───── DATA EXTRACT ─────

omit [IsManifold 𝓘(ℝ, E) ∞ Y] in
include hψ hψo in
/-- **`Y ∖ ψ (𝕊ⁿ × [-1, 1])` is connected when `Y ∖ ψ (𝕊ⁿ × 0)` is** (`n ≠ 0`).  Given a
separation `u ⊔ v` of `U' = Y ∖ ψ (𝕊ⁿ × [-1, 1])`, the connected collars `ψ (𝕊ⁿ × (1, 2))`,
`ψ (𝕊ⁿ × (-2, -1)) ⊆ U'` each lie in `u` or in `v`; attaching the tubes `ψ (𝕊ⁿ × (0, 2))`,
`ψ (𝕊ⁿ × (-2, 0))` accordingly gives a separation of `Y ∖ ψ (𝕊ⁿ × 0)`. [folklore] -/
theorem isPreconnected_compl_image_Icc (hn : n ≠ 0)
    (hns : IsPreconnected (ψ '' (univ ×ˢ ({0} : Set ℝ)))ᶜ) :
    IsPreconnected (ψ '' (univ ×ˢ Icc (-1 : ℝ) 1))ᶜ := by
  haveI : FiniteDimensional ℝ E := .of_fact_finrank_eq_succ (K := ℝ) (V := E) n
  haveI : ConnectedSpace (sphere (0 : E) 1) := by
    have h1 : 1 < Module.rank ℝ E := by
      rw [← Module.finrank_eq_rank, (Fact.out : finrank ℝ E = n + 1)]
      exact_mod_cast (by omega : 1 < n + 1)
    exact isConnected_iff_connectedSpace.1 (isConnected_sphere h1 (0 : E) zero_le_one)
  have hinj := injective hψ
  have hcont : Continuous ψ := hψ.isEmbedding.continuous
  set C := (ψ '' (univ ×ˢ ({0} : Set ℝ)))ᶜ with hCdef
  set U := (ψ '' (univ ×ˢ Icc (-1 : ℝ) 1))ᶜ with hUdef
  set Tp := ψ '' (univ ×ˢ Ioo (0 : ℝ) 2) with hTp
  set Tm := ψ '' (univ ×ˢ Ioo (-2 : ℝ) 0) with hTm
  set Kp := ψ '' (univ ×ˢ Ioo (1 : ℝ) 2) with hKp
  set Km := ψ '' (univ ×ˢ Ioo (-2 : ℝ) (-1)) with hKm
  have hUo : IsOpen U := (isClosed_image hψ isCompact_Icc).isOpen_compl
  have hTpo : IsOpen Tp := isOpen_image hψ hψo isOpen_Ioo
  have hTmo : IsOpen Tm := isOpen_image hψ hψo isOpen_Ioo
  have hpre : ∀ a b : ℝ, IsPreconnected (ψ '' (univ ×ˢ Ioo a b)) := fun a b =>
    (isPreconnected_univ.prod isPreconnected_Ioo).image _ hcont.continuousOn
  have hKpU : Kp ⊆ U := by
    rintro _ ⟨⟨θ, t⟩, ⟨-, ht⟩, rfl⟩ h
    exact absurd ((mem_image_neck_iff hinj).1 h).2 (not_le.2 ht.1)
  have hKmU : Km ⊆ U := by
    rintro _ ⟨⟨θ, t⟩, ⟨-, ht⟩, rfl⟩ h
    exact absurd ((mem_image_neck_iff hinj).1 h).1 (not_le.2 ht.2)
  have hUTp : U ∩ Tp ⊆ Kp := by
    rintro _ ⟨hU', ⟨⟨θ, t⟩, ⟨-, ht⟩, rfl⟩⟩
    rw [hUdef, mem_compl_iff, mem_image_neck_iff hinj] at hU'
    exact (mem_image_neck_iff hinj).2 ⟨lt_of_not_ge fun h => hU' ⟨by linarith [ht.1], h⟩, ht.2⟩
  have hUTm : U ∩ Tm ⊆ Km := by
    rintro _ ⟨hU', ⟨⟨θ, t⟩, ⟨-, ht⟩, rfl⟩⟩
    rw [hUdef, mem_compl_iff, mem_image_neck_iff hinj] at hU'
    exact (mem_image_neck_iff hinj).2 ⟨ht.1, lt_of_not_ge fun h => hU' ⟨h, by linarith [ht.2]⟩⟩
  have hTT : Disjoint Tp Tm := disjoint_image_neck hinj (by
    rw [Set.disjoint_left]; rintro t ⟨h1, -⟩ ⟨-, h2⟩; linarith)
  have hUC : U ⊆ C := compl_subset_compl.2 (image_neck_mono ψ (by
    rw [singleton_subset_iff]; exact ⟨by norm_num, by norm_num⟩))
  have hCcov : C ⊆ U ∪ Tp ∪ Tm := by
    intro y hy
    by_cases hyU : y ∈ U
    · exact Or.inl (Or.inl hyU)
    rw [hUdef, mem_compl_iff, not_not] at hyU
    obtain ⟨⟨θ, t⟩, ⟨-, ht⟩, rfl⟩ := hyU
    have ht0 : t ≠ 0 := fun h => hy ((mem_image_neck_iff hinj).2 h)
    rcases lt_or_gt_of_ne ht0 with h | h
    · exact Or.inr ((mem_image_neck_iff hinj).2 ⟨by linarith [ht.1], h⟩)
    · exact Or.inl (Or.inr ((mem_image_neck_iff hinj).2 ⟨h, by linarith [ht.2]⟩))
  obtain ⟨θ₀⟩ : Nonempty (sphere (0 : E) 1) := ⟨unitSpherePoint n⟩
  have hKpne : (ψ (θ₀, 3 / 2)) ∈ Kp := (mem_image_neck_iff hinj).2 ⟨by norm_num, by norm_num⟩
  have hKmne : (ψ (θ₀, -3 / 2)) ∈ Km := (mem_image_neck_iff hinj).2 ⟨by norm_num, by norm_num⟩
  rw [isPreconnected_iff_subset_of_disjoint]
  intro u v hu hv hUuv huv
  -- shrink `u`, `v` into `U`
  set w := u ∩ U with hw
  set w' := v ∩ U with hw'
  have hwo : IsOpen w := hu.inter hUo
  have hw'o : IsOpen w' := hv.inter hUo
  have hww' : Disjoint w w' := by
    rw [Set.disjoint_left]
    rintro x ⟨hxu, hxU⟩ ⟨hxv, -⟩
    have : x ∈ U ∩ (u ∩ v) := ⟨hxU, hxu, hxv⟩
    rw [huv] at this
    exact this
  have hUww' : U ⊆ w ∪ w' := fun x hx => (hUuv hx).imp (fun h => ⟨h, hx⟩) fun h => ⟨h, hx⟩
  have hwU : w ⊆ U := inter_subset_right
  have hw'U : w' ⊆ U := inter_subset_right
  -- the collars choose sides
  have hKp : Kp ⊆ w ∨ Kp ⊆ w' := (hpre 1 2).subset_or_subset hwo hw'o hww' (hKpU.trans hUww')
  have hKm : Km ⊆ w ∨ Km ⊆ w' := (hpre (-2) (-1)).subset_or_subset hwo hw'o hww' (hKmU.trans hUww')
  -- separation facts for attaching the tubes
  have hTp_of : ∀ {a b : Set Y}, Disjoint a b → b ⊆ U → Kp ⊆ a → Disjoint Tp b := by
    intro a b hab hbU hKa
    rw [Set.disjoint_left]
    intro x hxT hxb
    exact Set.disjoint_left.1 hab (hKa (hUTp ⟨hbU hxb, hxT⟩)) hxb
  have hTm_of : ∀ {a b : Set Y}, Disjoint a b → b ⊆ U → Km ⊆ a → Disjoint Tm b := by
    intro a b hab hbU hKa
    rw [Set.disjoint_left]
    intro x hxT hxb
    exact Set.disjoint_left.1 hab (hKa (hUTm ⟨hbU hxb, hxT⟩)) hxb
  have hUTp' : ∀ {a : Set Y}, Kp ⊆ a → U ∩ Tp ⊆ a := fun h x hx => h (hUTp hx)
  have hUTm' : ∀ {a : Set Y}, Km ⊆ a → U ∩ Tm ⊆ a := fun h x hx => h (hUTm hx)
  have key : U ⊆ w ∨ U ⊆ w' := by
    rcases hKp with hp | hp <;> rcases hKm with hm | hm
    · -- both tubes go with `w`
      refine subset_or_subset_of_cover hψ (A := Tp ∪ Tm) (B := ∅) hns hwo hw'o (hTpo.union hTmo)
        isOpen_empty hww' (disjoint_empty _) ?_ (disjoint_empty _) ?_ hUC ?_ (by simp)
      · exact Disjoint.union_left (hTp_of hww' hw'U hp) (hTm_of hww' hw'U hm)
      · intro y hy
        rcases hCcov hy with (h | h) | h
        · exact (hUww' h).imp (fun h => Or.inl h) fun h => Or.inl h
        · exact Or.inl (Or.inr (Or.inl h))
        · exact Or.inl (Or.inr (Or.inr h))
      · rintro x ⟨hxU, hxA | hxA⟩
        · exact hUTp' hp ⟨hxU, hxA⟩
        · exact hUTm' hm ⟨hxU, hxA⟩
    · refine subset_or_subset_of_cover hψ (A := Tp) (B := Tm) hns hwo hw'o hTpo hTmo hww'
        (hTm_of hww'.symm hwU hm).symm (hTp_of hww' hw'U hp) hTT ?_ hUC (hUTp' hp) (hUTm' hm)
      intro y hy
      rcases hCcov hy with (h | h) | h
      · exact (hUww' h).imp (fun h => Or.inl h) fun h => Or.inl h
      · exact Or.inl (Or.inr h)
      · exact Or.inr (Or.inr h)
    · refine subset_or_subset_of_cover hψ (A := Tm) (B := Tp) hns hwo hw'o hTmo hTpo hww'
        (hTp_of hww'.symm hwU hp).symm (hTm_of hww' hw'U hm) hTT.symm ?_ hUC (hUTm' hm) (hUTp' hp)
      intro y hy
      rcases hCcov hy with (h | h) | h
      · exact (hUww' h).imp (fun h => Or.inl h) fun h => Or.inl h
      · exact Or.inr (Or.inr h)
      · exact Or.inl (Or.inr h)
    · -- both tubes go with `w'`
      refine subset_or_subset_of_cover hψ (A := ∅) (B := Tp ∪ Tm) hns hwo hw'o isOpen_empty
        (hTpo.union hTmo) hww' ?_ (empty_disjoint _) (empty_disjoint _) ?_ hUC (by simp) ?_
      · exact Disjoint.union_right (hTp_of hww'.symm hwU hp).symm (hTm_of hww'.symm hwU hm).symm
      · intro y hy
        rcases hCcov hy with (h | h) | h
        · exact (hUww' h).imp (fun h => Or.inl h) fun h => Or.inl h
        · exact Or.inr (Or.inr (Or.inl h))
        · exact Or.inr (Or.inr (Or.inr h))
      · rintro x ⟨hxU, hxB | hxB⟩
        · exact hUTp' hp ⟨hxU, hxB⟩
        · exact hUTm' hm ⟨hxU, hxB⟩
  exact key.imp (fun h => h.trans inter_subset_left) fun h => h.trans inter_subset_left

─────

Each line holding the word "both" must be copied from the data.

    · -- both tubes go with `w`
    · -- both tubes go with `w'`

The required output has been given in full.